(Task item): With the line containing "by_contra hnl" as the first line and the last line of the records as the final one, reproduce that range exactly.

▬▬▬▬▬▬

import Summits.ValiantsHypothesis.ValiantsHypothesis.Theorems.LacunarySymmetroidMatrixDescartesCensusDoorA34NullTopEighteenAnatomy

/-!
# `MatrixDescartes` census — DOOR A at `(3,4)`: ANATOMY OF A NULL-NULL SEVENTEEN — what a counterexample to `stub_nullNullCeiling` must look like
# (all `18` surviving slots present, pairwise distinct, every slot coefficient non-zero) and the codimension-one closures this yields

HONEST FRAMING.  Object-search cell `pub-symmetroid`, engine seat `val-sym-eng-2` (g4); helper rows beside the registered strata line
`Cruxes/DoorA34/Lines/strata.lean` on stmt-ValiantsHypothesis-19980 (`DoorA34 = PosRootLawAt 3 4 18`: OPEN, typed, never asserted here).
Stub `stub_nullNullCeiling`: symmetric letters, `StrictMono d`, `det S₀ = det S₃ = 0` ⇒ `≤ 16` positive roots (Descartes ceiling of the stratum
`17`, kernel `Census.posRoots_le_17_of_singular_ends`).  Companion of `…NullTopEighteenAnatomy` (the null-top sheet): here BOTH end cubes are dead
and a counterexample is a SEVENTEEN on the `18` remaining slots.  For ANY real letters (symmetry never used):

* `support_det_pencil_subset_of_nullNull` — with `det S₀ = det S₃ = 0` the support of `det F` lies in the image of the `18` multisets
  `s ∉ { {0,0,0}, {3,3,3} }` (ANY `d`, including degenerate ones); `card_support_le_18_of_nullNull` (cf. `Census.card_support_le_18_of_two_singular_letters`,
  which needs the two end cubes uniquely represented — not needed here);
* `support_det_pencil_eq_of_nullNull_seventeen`, `sym_sum_injOn_of_nullNull_seventeen`, `coeff_sym_sum_ne_zero_of_nullNull_seventeen` — with `17`
  positive roots the support IS that image: the `18` slot exponents are pairwise distinct and every slot coefficient is non-zero;
* sorted support (`StrictMono d`): `sym_eq_of_sum_eq_of_nullNull_seventeen` (slots uncollided), `det_letter_ne_zero_of_nullNull_seventeen`
  (`det S₁, det S₂ ≠ 0`), `trace_adjugate_mul_ne_zero_of_nullNull_seventeen` (`tr(adj S_i·S_k) ≠ 0`, ALL `i ≠ k`: bottom window `i = 0`, top window
  `i = 3`, and the rest), `mixed_ne_zero_of_nullNull_seventeen`;
* CLOSURES (each: `StrictMono d`, `det S₀ = det S₃ = 0`, one more vanishing ⇒ `≤ 16`, i.e. `stub_nullNullCeiling` HOLDS there):
  `posRoots_le_16_of_nullNull_of_det_eq_zero` (a singular MIDDLE letter), `posRoots_le_16_of_nullNull_of_trace_adjugate_mul_eq_zero` (`12` walls; the
  two of record are p575885's `tr(adj S₃·S₂) = 0` and p576969's bottom mirror `tr(adj S₀·S₁) = 0`), `posRoots_le_16_of_nullNull_of_mixed_eq_zero`
  (`4` walls); packaged as `nullNullCeiling_of_slot_eq_zero`.

So the OPEN content of `stub_nullNullCeiling` is exactly the FULL null-null sheet (`18` distinct slot exponents, `18` non-zero slot coefficients).
Nothing here bounds anything there; `DoorA34` and the three stubs stay OPEN; registers unchanged; nothing on `MatrixDescartes`
(stmt-ValiantsHypothesis-18050) or `VP ≠ VNP` — VP≠VNP not moved.  [folklore] Sparse Descartes rule + multilinearity of the determinant; elementary.
-/

-- `Summit.ValiantsHypothesis.ValiantsHypothesis.…` repeats a component by the D-0017 layout
-- (single-conjunct summit), which the `dupNamespace` linter flags; the name is mandated.
set_option linter.dupNamespace false

namespace Summit.ValiantsHypothesis.ValiantsHypothesis.Theorems.LacunarySymmetroidMatrixDescartes.Census

open Polynomial Finset
open scoped BigOperators Polynomial Matrix

/-- **Support on the null-null stratum (any `d`, any real letters).**  If `det S₀ = det S₃ = 0`, every monomial of `det (∑ l, X^(d l) • S l)` is
the sum of a multiset `s ∉ { {0,0,0}, {3,3,3} }`. [folklore] -/
theorem support_det_pencil_subset_of_nullNull (d : Fin 4 → ℕ) (S : Fin 4 → Matrix (Fin 3) (Fin 3) ℝ) (h0 : (S 0).det = 0)
    (h3 : (S 3).det = 0) :
    (Matrix.det (∑ l, ((X : ℝ[X]) ^ d l) • (S l).map C)).support
      ⊆ (((Finset.univ : Finset (Sym (Fin 4) 3)).erase (Sym.replicate 3 3)).erase (Sym.replicate 3 0)).image
          (fun s : Sym (Fin 4) 3 => ((s : Multiset (Fin 4)).map d).sum) := by
  intro n hn
  by_contra hnot
  have hne : (Matrix.det (∑ l, ((X : ℝ[X]) ^ d l) • (S l).map C)).coeff n ≠ 0 := mem_support_iff.mp hn
  -- every row-to-letter map with exponent `n` is constant `0` or constant `3`
  have hconst : ∀ f : Fin 3 → Fin 4, (∑ i, d (f i)) = n → (∀ i, f i = 0) ∨ (∀ i, f i = 3) := by
    intro f hf
    set sf : Sym (Fin 4) 3 := ⟨Finset.univ.val.map f, StubDescartesCeiling.card_map_univ_val f⟩ with hsf
    by_cases hs3 : sf = Sym.replicate 3 3
    · exact Or.inr fun i => fun_const_of_sym_eq_replicate f 3 hs3 i
    by_cases hs0 : sf = Sym.replicate 3 0
    · exact Or.inl fun i => fun_const_of_sym_eq_replicate f 0 hs0 i
    exfalso
    refine hnot (Finset.mem_image.mpr ⟨sf, Finset.mem_erase.mpr ⟨hs0, Finset.mem_erase.mpr ⟨hs3, Finset.mem_univ _⟩⟩, ?_⟩)
    rw [← hf]
    exact sym_sum_of_fun d f
  -- in fact they are all constant with the SAME value `l ∈ {0, 3}`
  have hone : ∃ l : Fin 4, (S l).det = 0 ∧ ∀ f : Fin 3 → Fin 4, (∑ i, d (f i)) = n → ∀ i, f i = l := by
    by_cases hall0 : ∀ f : Fin 3 → Fin 4, (∑ i, d (f i)) = n → ∀ i, f i = 0
    · exact ⟨0, h0, hall0⟩
    by_cases hall3 : ∀ f : Fin 3 → Fin 4, (∑ i, d (f i)) = n → ∀ i, f i = 3
    · exact ⟨3, h3, hall3⟩
    exfalso
    -- a map that is not constant `0` is constant `3` and vice versa, so `n = 3·d 0 = 3·d 3`
    have h03 : n = 3 * d 3 ∧ n = 3 * d 0 := by
      constructor
      · by_contra hn3
        refine hall0 fun f hf i => ?_
        rcases hconst f hf with hc | hc
        · exact hc i
        · exfalso; apply hn3; rw [← hf]
          simp only [hc, Finset.sum_const, Finset.card_univ, Fintype.card_fin, smul_eq_mul]
      · by_contra hn0
        refine hall3 fun f hf i => ?_
        rcases hconst f hf with hc | hc
        · exfalso; apply hn0; rw [← hf]
          simp only [hc, Finset.sum_const, Finset.card_univ, Fintype.card_fin, smul_eq_mul]
        · exact hc i
    -- then `![0,0,3]` realises `n` with a multiset outside the two cubes
    have hg : (∑ i, d ((![0, 0, 3] : Fin 3 → Fin 4) i)) = n := by
      simp only [Fin.sum_univ_three, Matrix.cons_val_zero, Matrix.cons_val_one, Matrix.head_cons, Matrix.cons_val_two,
        Matrix.tail_cons]
      omega
    rcases hconst _ hg with hc | hc
    · exact absurd (hc 2) (by decide)
    · exact absurd (hc 0) (by decide)
  obtain ⟨l, hl, huniq⟩ := hone
  have hn : n = 3 * d l := by
    by_contra hnl
    refine hne (StubDescartesCeiling.coeff_det_pencil_eq_zero d S fun f hf => ?_)
    apply hnl
    rw [← hf]
    simp only [huniq f hf, Finset.sum_const, Finset.card_univ, Fintype.card_fin, smul_eq_mul]
  subst hn
  rw [coeff_det_pencil_three_mul d S l huniq, hl] at hne
  exact hne rfl

/-- On the null-null stratum the determinant has at most `18` monomials (any `d`, any letters). [folklore] -/
theorem card_support_le_18_of_nullNull (d : Fin 4 → ℕ) (S : Fin 4 → Matrix (Fin 3) (Fin 3) ℝ) (h0 : (S 0).det = 0)
    (h3 : (S 3).det = 0) : (Matrix.det (∑ l, ((X : ℝ[X]) ^ d l) • (S l).map C)).support.card ≤ 18 := by
  refine (Finset.card_le_card (support_det_pencil_subset_of_nullNull d S h0 h3)).trans (Finset.card_image_le.trans ?_)
  rw [Finset.card_erase_of_mem, Finset.card_erase_of_mem (Finset.mem_univ _), Finset.card_univ, Sym.card_sym_eq_choose]
  · decide
  · exact Finset.mem_erase.mpr ⟨fun h => absurd ((Sym.replicate_right_inj (by norm_num)).1 h) (by decide), Finset.mem_univ _⟩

▬▬▬▬▬▬

(Answer for the task):
    by_contra hnl
    refine hne (StubDescartesCeiling.coeff_det_pencil_eq_zero d S fun f hf => ?_)
    apply hnl
    rw [← hf]
    simp only [huniq f hf, Finset.sum_const, Finset.card_univ, Fintype.card_fin, smul_eq_mul]
  subst hn
  rw [coeff_det_pencil_three_mul d S l huniq, hl] at hne
  exact hne rfl

/-- On the null-null stratum the determinant has at most `18` monomials (any `d`, any letters). [folklore] -/
theorem card_support_le_18_of_nullNull (d : Fin 4 → ℕ) (S : Fin 4 → Matrix (Fin 3) (Fin 3) ℝ) (h0 : (S 0).det = 0)
    (h3 : (S 3).det = 0) : (Matrix.det (∑ l, ((X : ℝ[X]) ^ d l) • (S l).map C)).support.card ≤ 18 := by
  refine (Finset.card_le_card (support_det_pencil_subset_of_nullNull d S h0 h3)).trans (Finset.card_image_le.trans ?_)
  rw [Finset.card_erase_of_mem, Finset.card_erase_of_mem (Finset.mem_univ _), Finset.card_univ, Sym.card_sym_eq_choose]
  · decide
  · exact Finset.mem_erase.mpr ⟨fun h => absurd ((Sym.replicate_right_inj (by norm_num)).1 h) (by decide), Finset.mem_univ _⟩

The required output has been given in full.